import Summits.SmoothPoincare4.SmoothPoincare4.Theses.SymplecticOrigami
import Literature.Geometry.Symplectic.SphereProdSymplecticHost
import Literature.Geometry.Manifold.CompactChartDomainEmbedding
import Literature.Topology.FourManifolds.HomotopySpheres
import Literature.Topology.FourManifolds.PuncturedHomotopySphere

/-!
# Line `stable-seam-host` (crux `OrigamiFoldExistence`, stmt-SmoothPoincare4-7844): STUB 1 holds for every homotopy 4-sphere diffeomorphic to `S⁴`; the shield `SPC4 ⇒ STUB 1`

Worker A certificates (wave 1 of lead c9).  With the host package now in the tree
(`Literature.Geometry.Symplectic.SphereProdFour`, `(S² × S², σ ⊕ σ)` charted on `ℝ⁴`;
`helper_hostPackage_sphereProd`), the two kernel statements about the registered STUB 1
`stub_hostEmbedding` that were blocked on it are proved:

* `helper_hostEmbedding_of_diffeomorph_sphere` — STUB 1 for every homotopy 4-sphere `S` whose
  carrier is DIFFEOMORPHIC to the round `S⁴` (in particular its `S⁴`-instance): the fake ball
  `Δ_e = S ∖ e(B̊⁴)` is compact (the chart ball `e` is an open embedding, tree theorem
  `isOpenEmbedding_of_isSmoothEmbedding_euclidean`) and misses `e 0`, so it lies in ONE
  stereographic chart of `S⁴` and a neighbourhood of it embeds into the (non-empty) host
  (tree theorem `Literature.Geometry.Manifold.exists_nhd_embedding_of_isCompact_of_diffeomorph_sphere`);
  the host data `Ω, c, c'` are those of `sphereProdFour_hostPackage`.
* `helper_hostEmbedding_of_smoothPoincare4` — the SHIELD: `SmoothPoincare4 →` STUB 1 (signature of
  `stub_hostEmbedding` verbatim as conclusion), since SPC4 makes every homotopy 4-sphere
  diffeomorphic to `S⁴`.  So STUB 1 is irrefutable short of an exotic 4-sphere, like STUB 3
  (`helper_stableSeamRigidity_of_smoothPoincare4`, p141078).

No definitions, no named facts, no `sorry`.
-/

noncomputable section

-- the prescribed namespace `Summit.<P>.<Sub>.…` duplicates `SmoothPoincare4` (P = Sub)
set_option linter.dupNamespace false

open scoped Manifold ContDiff Topology
open Set Function

namespace Summit.SmoothPoincare4.SmoothPoincare4.Theorems.OrigamiFoldExistence.StableSeamHost

open Literature.Geometry.Symplectic

/-- A point of the round 2-sphere and its antipode are distinct: `q₀ ≠ -q₀`. [folklore] -/
private theorem northPole_ne_neg' :
    (⟨EuclideanSpace.single 0 1, by simp⟩ : Metric.sphere (0 : EuclideanSpace ℝ (Fin 3)) 1) ≠
      -⟨EuclideanSpace.single 0 1, by simp⟩ :=
  ne_neg_of_mem_unit_sphere ℝ _

/-- **STUB 1 (`stub_hostEmbedding`) holds for every homotopy 4-sphere diffeomorphic to `S⁴`**:
given a chart ball `e` and a diffeomorphism `S ≅ S⁴`, the fake ball `(e(B̊⁴))ᶜ` is compact
(`e` is an open embedding) and misses `e 0`, hence sits in one stereographic chart and a
neighbourhood of it embeds in the host `(S² × S², σ ⊕ σ)` charted on `ℝ⁴`, which carries the
square-zero symplectic sphere pair `S² × {±q₀}`. [folklore] -/
theorem helper_hostEmbedding_of_diffeomorph_sphere :
    ∀ (S : Literature.Topology.FourManifolds.HomotopySphere 4) (e : EuclideanSpace ℝ (Fin 4) → S.carrier), Manifold.IsSmoothEmbedding (𝓡 4) (𝓡 4) ∞ e → Nonempty (S.carrier ≃ₘ⟮𝓡 4, 𝓡 4⟯ Metric.sphere (0 : EuclideanSpace ℝ (Fin 5)) 1) → ∃ (X : Type) (_ : TopologicalSpace X) (_ : T2Space X) (_ : SecondCountableTopology X) (_ : CompactSpace X) (_ : ChartedSpace (EuclideanSpace ℝ (Fin 4)) X) (_ : IsManifold (𝓡 4) ∞ X) (_ : SimplyConnectedSpace X) (Ω : Literature.Geometry.Kaehler.MForm (𝓡 4) X ℝ 2) (J : S.carrier → X) (c c' : (Metric.sphere (0 : EuclideanSpace ℝ (Fin 3)) 1) → X), (Literature.Geometry.Kaehler.IsSmoothForm Ω ∧ Literature.Geometry.Kaehler.IsClosedForm Ω ∧ ∀ x (v : TangentSpace (𝓡 4) x), v ≠ 0 → ∃ w, Ω x ![v, w] ≠ 0) ∧ (∃ U : Set S.carrier, IsOpen U ∧ (e '' Metric.ball (0 : EuclideanSpace ℝ (Fin 4)) 1)ᶜ ⊆ U ∧ ContMDiffOn (𝓡 4) (𝓡 4) ∞ J U ∧ Set.InjOn J U ∧ ∀ x ∈ U, Function.Bijective (mfderiv (𝓡 4) (𝓡 4) J x)) ∧ (Manifold.IsSmoothEmbedding (𝓡 2) (𝓡 4) ∞ c ∧ (∀ y (v : TangentSpace (𝓡 2) y), v ≠ 0 → ∃ w : TangentSpace (𝓡 2) y, Ω (c y) ![mfderiv (𝓡 2) (𝓡 4) c y v, mfderiv (𝓡 2) (𝓡 4) c y w] ≠ 0) ∧ Manifold.IsSmoothEmbedding (𝓡 2) (𝓡 4) ∞ c' ∧ Disjoint (Set.range c) (Set.range c') ∧ ∃ H : unitInterval × (Metric.sphere (0 : EuclideanSpace ℝ (Fin 3)) 1) → X, Continuous H ∧ ∀ y, H (0, y) = c y ∧ H (1, y) = c' y) := by
  intro S e he hΨ
  obtain ⟨Ψ⟩ := hΨ
  haveI : Fact (Module.finrank ℝ (EuclideanSpace ℝ (Fin 5)) = 4 + 1) := ⟨finrank_euclideanSpace_fin⟩
  -- the chart ball is an open embedding, so the fake ball is compact and misses `e 0`
  have heo : Topology.IsOpenEmbedding e :=
    Literature.Topology.FourManifolds.isOpenEmbedding_of_isSmoothEmbedding_euclidean he
  have hFc : IsCompact (e '' Metric.ball (0 : EuclideanSpace ℝ (Fin 4)) 1)ᶜ :=
    (heo.isOpenMap _ Metric.isOpen_ball).isClosed_compl.isCompact
  have hpF : e 0 ∉ (e '' Metric.ball (0 : EuclideanSpace ℝ (Fin 4)) 1)ᶜ :=
    fun h => h ⟨0, Metric.mem_ball_self one_pos, rfl⟩
  -- a neighbourhood of the fake ball embeds into the (non-empty) host
  haveI : Nonempty SphereProdFour := ⟨sphereProdFourDiffeo.symm
    (⟨EuclideanSpace.single 0 1, by simp⟩, ⟨EuclideanSpace.single 0 1, by simp⟩)⟩
  obtain ⟨U, J, hUo, hFU, hJ, hJi, hJd⟩ :=
    Literature.Geometry.Manifold.exists_nhd_embedding_of_isCompact_of_diffeomorph_sphere
      (X := SphereProdFour) Ψ hFc hpF
  have hP := sphereProdFour_hostPackage northPole_ne_neg'
  exact ⟨SphereProdFour, inferInstance, inferInstance, inferInstance, inferInstance, inferInstance,
    inferInstance, inferInstance, sphereProdFourForm, J, sphereProdFourSlice _, sphereProdFourSlice _,
    hP.1, ⟨U, hUo, hFU, hJ, hJi, hJd⟩, hP.2⟩

/-- **The shield of STUB 1: `SmoothPoincare4 ⇒ stub_hostEmbedding`** (signature of the registered
stub verbatim as conclusion).  Under SPC4 every homotopy 4-sphere is diffeomorphic to `S⁴`
(Mathlib's `ContinuousMap.HomotopyEquiv.NonemptyDiffeomorphSphere _ 4`), and
`helper_hostEmbedding_of_diffeomorph_sphere` applies.  Hence no counterexample to STUB 1 exists
short of an exotic 4-sphere. [folklore] -/
theorem helper_hostEmbedding_of_smoothPoincare4 :
    _root_.SmoothPoincare4 → ∀ (S : Literature.Topology.FourManifolds.HomotopySphere 4) (e : EuclideanSpace ℝ (Fin 4) → S.carrier), Manifold.IsSmoothEmbedding (𝓡 4) (𝓡 4) ∞ e → ∃ (X : Type) (_ : TopologicalSpace X) (_ : T2Space X) (_ : SecondCountableTopology X) (_ : CompactSpace X) (_ : ChartedSpace (EuclideanSpace ℝ (Fin 4)) X) (_ : IsManifold (𝓡 4) ∞ X) (_ : SimplyConnectedSpace X) (Ω : Literature.Geometry.Kaehler.MForm (𝓡 4) X ℝ 2) (J : S.carrier → X) (c c' : (Metric.sphere (0 : EuclideanSpace ℝ (Fin 3)) 1) → X), (Literature.Geometry.Kaehler.IsSmoothForm Ω ∧ Literature.Geometry.Kaehler.IsClosedForm Ω ∧ ∀ x (v : TangentSpace (𝓡 4) x), v ≠ 0 → ∃ w, Ω x ![v, w] ≠ 0) ∧ (∃ U : Set S.carrier, IsOpen U ∧ (e '' Metric.ball (0 : EuclideanSpace ℝ (Fin 4)) 1)ᶜ ⊆ U ∧ ContMDiffOn (𝓡 4) (𝓡 4) ∞ J U ∧ Set.InjOn J U ∧ ∀ x ∈ U, Function.Bijective (mfderiv (𝓡 4) (𝓡 4) J x)) ∧ (Manifold.IsSmoothEmbedding (𝓡 2) (𝓡 4) ∞ c ∧ (∀ y (v : TangentSpace (𝓡 2) y), v ≠ 0 → ∃ w : TangentSpace (𝓡 2) y, Ω (c y) ![mfderiv (𝓡 2) (𝓡 4) c y v, mfderiv (𝓡 2) (𝓡 4) c y w] ≠ 0) ∧ Manifold.IsSmoothEmbedding (𝓡 2) (𝓡 4) ∞ c' ∧ Disjoint (Set.range c) (Set.range c') ∧ ∃ H : unitInterval × (Metric.sphere (0 : EuclideanSpace ℝ (Fin 3)) 1) → X, Continuous H ∧ ∀ y, H (0, y) = c y ∧ H (1, y) = c' y) := by
  intro hSPC S e he
  unfold _root_.SmoothPoincare4 Literature.SPC4.SmoothPoincareConjectureFour
    ContinuousMap.HomotopyEquiv.NonemptyDiffeomorphSphere at hSPC
  obtain ⟨hM⟩ := S.nonempty_homotopyEquiv
  exact helper_hostEmbedding_of_diffeomorph_sphere S e he (hSPC S.carrier inferInstance inferInstance hM)

end Summit.SmoothPoincare4.SmoothPoincare4.Theorems.OrigamiFoldExistence.StableSeamHost

end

----

**Work to complete:** In the listing above, start at the line with "like STUB 3", go on through the line with "point of the", and copy each of those lines exactly; leave out all the rest.

**Response to the task:**
  diffeomorphic to `S⁴`.  So STUB 1 is irrefutable short of an exotic 4-sphere, like STUB 3
  (`helper_stableSeamRigidity_of_smoothPoincare4`, p141078).

No definitions, no named facts, no `sorry`.
-/

noncomputable section

-- the prescribed namespace `Summit.<P>.<Sub>.…` duplicates `SmoothPoincare4` (P = Sub)
set_option linter.dupNamespace false

open scoped Manifold ContDiff Topology
open Set Function

namespace Summit.SmoothPoincare4.SmoothPoincare4.Theorems.OrigamiFoldExistence.StableSeamHost

open Literature.Geometry.Symplectic

/-- A point of the round 2-sphere and its antipode are distinct: `q₀ ≠ -q₀`. [folklore] -/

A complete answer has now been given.